- Problem to work on
Look for the line that has "intro W _ W' _ hne" in the material below; please repeat it and every line after it, exactly, up to and including the line that has "end Summit.CriticalPhenomena.PercolationContinuityZ3.Theorems", and nothing else.

- Dataset records
import Summits.CriticalPhenomena.PercolationContinuityZ3.Theses.PercNearOneGluing
import Literature.Probability.Percolation.PercolationProofs
import Literature.Probability.Percolation.ConditionalPositiveAssociationProofs
import Literature.Probability.Percolation.TwoClusterConditionalAssociationProofs

/-! TTRL-lite variant V1420 of stmt-CriticalPhenomena-4576 -/

namespace Summit.CriticalPhenomena.PercolationContinuityZ3.Theorems

open MeasureTheory Literature.Probability.LatticeModels Literature.Probability.Percolation
open scoped Classical BigOperators

/-- **Cluster-value partition of the live failure** `Φ(A) = μ(o ↔ A, o ↮ b)`:
`μ_w((⋃ a ∈ A, {o ↔ a}) ∩ {o ↔ b}ᶜ) = Σ_{W ∋ o, W ∩ A ≠ ∅, b ∉ W} μ_w(C(o) = W)`, the event
being the finite disjoint union of the level sets `{C(o) = W}` over the values `W` of the open
cluster of `o` that meet `A` and miss `b`
(TTRL-lite variant V1420 of `stub_goodStep`, stmt-CriticalPhenomena-4576). [folklore] -/
theorem stub_goodStep_var1420 :
    ∀ (n : ℕ) (w : Sym2 (Fin n) → unitInterval) (A : Finset (Fin n)) (o b : Fin n),
      (prodBernoulli w).real ((⋃ a ∈ A, openConn o a) ∩ (openConn o b)ᶜ) =
        ∑ W ∈ (Finset.univ : Finset (Finset (Fin n))).filter
            (fun W => o ∈ W ∧ ¬ Disjoint W A ∧ b ∉ W),
          (prodBernoulli w).real
            {ω : BondConfig (Fin n) | openCluster ω o = (W : Set (Fin n))} := by
  intro n w A o b
  set Fl := (Finset.univ : Finset (Finset (Fin n))).filter
    (fun W => o ∈ W ∧ ¬ Disjoint W A ∧ b ∉ W) with hFl
  have hmemFl : ∀ W, W ∈ Fl ↔ o ∈ W ∧ ¬ Disjoint W A ∧ b ∉ W := fun W => by simp [hFl]
  -- the event is the disjoint union of the level sets `{C(o) = W}`, `W ∈ Fl`
  have hdec : ((⋃ a ∈ A, openConn o a) ∩ (openConn o b)ᶜ : Set (BondConfig (Fin n))) =
      ⋃ W ∈ Fl, {ω : BondConfig (Fin n) | openCluster ω o = (W : Set (Fin n))} := by
    ext ω
    simp only [Set.mem_inter_iff, Set.mem_compl_iff, Set.mem_iUnion, Set.mem_setOf_eq]
    constructor
    · rintro ⟨⟨a, haA, hoa⟩, hob⟩
      refine ⟨(Set.toFinite (openCluster ω o)).toFinset, (hmemFl _).2 ⟨?_, ?_, ?_⟩, ?_⟩
      · exact (Set.Finite.mem_toFinset _).2 (mem_openCluster_self ω o)
      · rw [Finset.not_disjoint_iff]
        have hoa' : a ∈ openCluster ω o := hoa
        exact ⟨a, (Set.Finite.mem_toFinset _).2 hoa', haA⟩
      · intro hb
        have hb' : b ∈ openCluster ω o := (Set.Finite.mem_toFinset _).1 hb
        exact hob hb'
      · exact (Set.Finite.coe_toFinset _).symm
    · rintro ⟨W, hW, hωW⟩
      obtain ⟨-, hWA, hbW⟩ := (hmemFl W).1 hW
      obtain ⟨a, haW, haA⟩ := Finset.not_disjoint_iff.1 hWA
      refine ⟨⟨a, haA, ?_⟩, ?_⟩
      · have haC : a ∈ openCluster ω o := by
          rw [hωW]; exact Finset.mem_coe.2 haW
        exact haC
      · intro hob
        have hob' : b ∈ openCluster ω o := hob
        rw [hωW] at hob'
        exact hbW (Finset.mem_coe.1 hob')
  have hdisj : (↑Fl : Set (Finset (Fin n))).PairwiseDisjoint
      fun W => {ω : BondConfig (Fin n) | openCluster ω o = (W : Set (Fin n))} := by
    intro W _ W' _ hne
    rw [Function.onFun, Set.disjoint_left]
    intro ω h h'
    exact hne (Finset.coe_injective (h.symm.trans h'))
  rw [hdec, measureReal_biUnion_finset hdisj fun _ _ => MeasurableSet.of_discrete]

end Summit.CriticalPhenomena.PercolationContinuityZ3.Theorems
import Summits.HubbardSuperconductivity.HubbardSuperconductivity.Theorems.AnisotropyChordTransferFibre3FinXC2Eval
import Summits.HubbardSuperconductivity.HubbardSuperconductivity.Theorems.AnisotropyChordTransferFibre3FinXC2P22be
import Summits.HubbardSuperconductivity.HubbardSuperconductivity.Theorems.AnisotropyChordTransferFibre3FinXC2P22bf

/-!
# Route `AnisotropyChord` / H0 rotor rung: FIN XBC2 combined (rows `N₁` + C) certificate at `L = 22` — cell facts, part `be`

Kernel facts `xbcCellAny2 22 (49/50) 20 la lb (c, bn) = true` (evaluator `…FinXC2Eval` on `…FinXB2Eval`, point wedges rewritten to certified literal tables `…FinXC2P22*`) for 1 λ-cell(s)
(`…FinXC2Eval.xbcCheck2`; cell design: g5 `xbc_design.py` (≤ 2.5 % cells, b = bn/20 ≥ 1.04·b_cell), mirrors `xb_mirror.py`/`xc_mirror.py`); assembled in `…FinXC2TwentyTwo`.
Prover seat `hubbard-h0-rotor-p3` g6; helper for piece A = stmt-HubbardSuperconductivity-23918 of rung 19089 (`--supports`, helper class).
WHAT THIS IS NOT: nothing here proves superconductivity in the Hubbard model (rotor TARGET as worded stays FALSE, g15 verdict); kernel facts for the FIN certificate of TWO hypotheses (rows `N₁`, C) of ONE conditional reduction.  Tree imports only; no sorry, no new axioms.
-/

set_option linter.dupNamespace false

namespace Summit.HubbardSuperconductivity.HubbardSuperconductivity.Theorems.AnisotropyChord.Transfer.Fibre3

namespace FinXB

set_option maxHeartbeats 4000000 in
/-- kernel fact: cell 71 at `L = 22` (certified, (c, bn) = ((11/20 : ℚ), 13)). [folklore] -/
theorem xbc2c22_71 : xbcCellAny2 22 (49/50 : ℚ) 20 640210939359394 656216212843379 ((11/20 : ℚ), (13 : ℕ)) = true := by
  unfold xbcCellAny2
  rw [twc22_56_eq, twc22_57_eq]
  decide +kernel

end FinXB

end Summit.HubbardSuperconductivity.HubbardSuperconductivity.Theorems.AnisotropyChord.Transfer.Fibre3
import Summits.MatrixMultiplication.MatrixMultiplication.Theorems.AbelianSTPPCensusShapeCertVQDefsS

/-!
# Abelian STPP census — kernel evaluation of the vQ certificate `checkQS` at order 448, path segments (part b)

Cell mm-stpp, rung F-M1; successor kernel item VQ-CERT (T_E beyond 417 under vQ := vP ∧ E3⁺) in support of the closed crux item
stmt-MatrixMultiplication-19191; seat mm-stpp-vp-p2 (gen 2); support file (no definitions).  PATH SEGMENTS of `ShapeCertVQ.checkQS 448`
(`…ShapeCertVQDefsS`): `pathOutS 448 path i n` = at the node reached by `path` (pairs (block, member), last step first; `[]` = root)
the node-level decision, else the walk of the pool's blocks `i … i+n−1`; `pathInS 448 path i j n` = the walk of the members
`j … j+n−1` of block `i`; each by `decide +kernel` (no `native_decide`, standard axioms, `Elab.async false`), sized by the seat's
planner (`work/Plan.lean`: ≤ 45 000 cost units ≈ 45 s of kernel work per declaration).  Assembled into `checkQS 448 = true` in
`…AbelianSTPPCensusShapeCertVQEvalS448` by the lemmas of `…ShapeCertVQSearchPS`.
WHAT THIS IS NOT: Boolean evaluations; no statement about STPP families or `ω` by themselves.
-/

set_option linter.dupNamespace false -- `MatrixMultiplication.MatrixMultiplication` (summit = problem, D-0017)
set_option autoImplicit false
set_option Elab.async false -- sequential kernel evaluations

namespace Summit.MatrixMultiplication.MatrixMultiplication.Theorems.ShapeCertVQ

set_option maxHeartbeats 0 in
/-- path segment of `checkQS 448` (planner cost ≈ 73736; kernel evaluation) -/
theorem pso_448_r_5x18_o0_1 : pathOutS 448 [(5, 18)] 0 1 = true := by
  decide +kernel

set_option maxHeartbeats 0 in
/-- path segment of `checkQS 448` (planner cost ≈ 45701; kernel evaluation) -/
theorem pso_448_r_5x18_o1_9999 : pathOutS 448 [(5, 18)] 1 9999 = true := by
  decide +kernel

set_option maxHeartbeats 0 in
/-- path segment of `checkQS 448` (planner cost ≈ 77557; kernel evaluation) -/
theorem psi_448_r_b5_19_9999 : pathInS 448 [] 5 19 9999 = true := by
  decide +kernel

set_option maxHeartbeats 0 in
/-- path segment of `checkQS 448` (planner cost ≈ 98133; kernel evaluation) -/
theorem pso_448_r_o6_9999 : pathOutS 448 [] 6 9999 = true := by
  decide +kernel

end Summit.MatrixMultiplication.MatrixMultiplication.Theorems.ShapeCertVQ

- Answer section
    intro W _ W' _ hne
    rw [Function.onFun, Set.disjoint_left]
    intro ω h h'
    exact hne (Finset.coe_injective (h.symm.trans h'))
  rw [hdec, measureReal_biUnion_finset hdisj fun _ _ => MeasurableSet.of_discrete]

end Summit.CriticalPhenomena.PercolationContinuityZ3.Theorems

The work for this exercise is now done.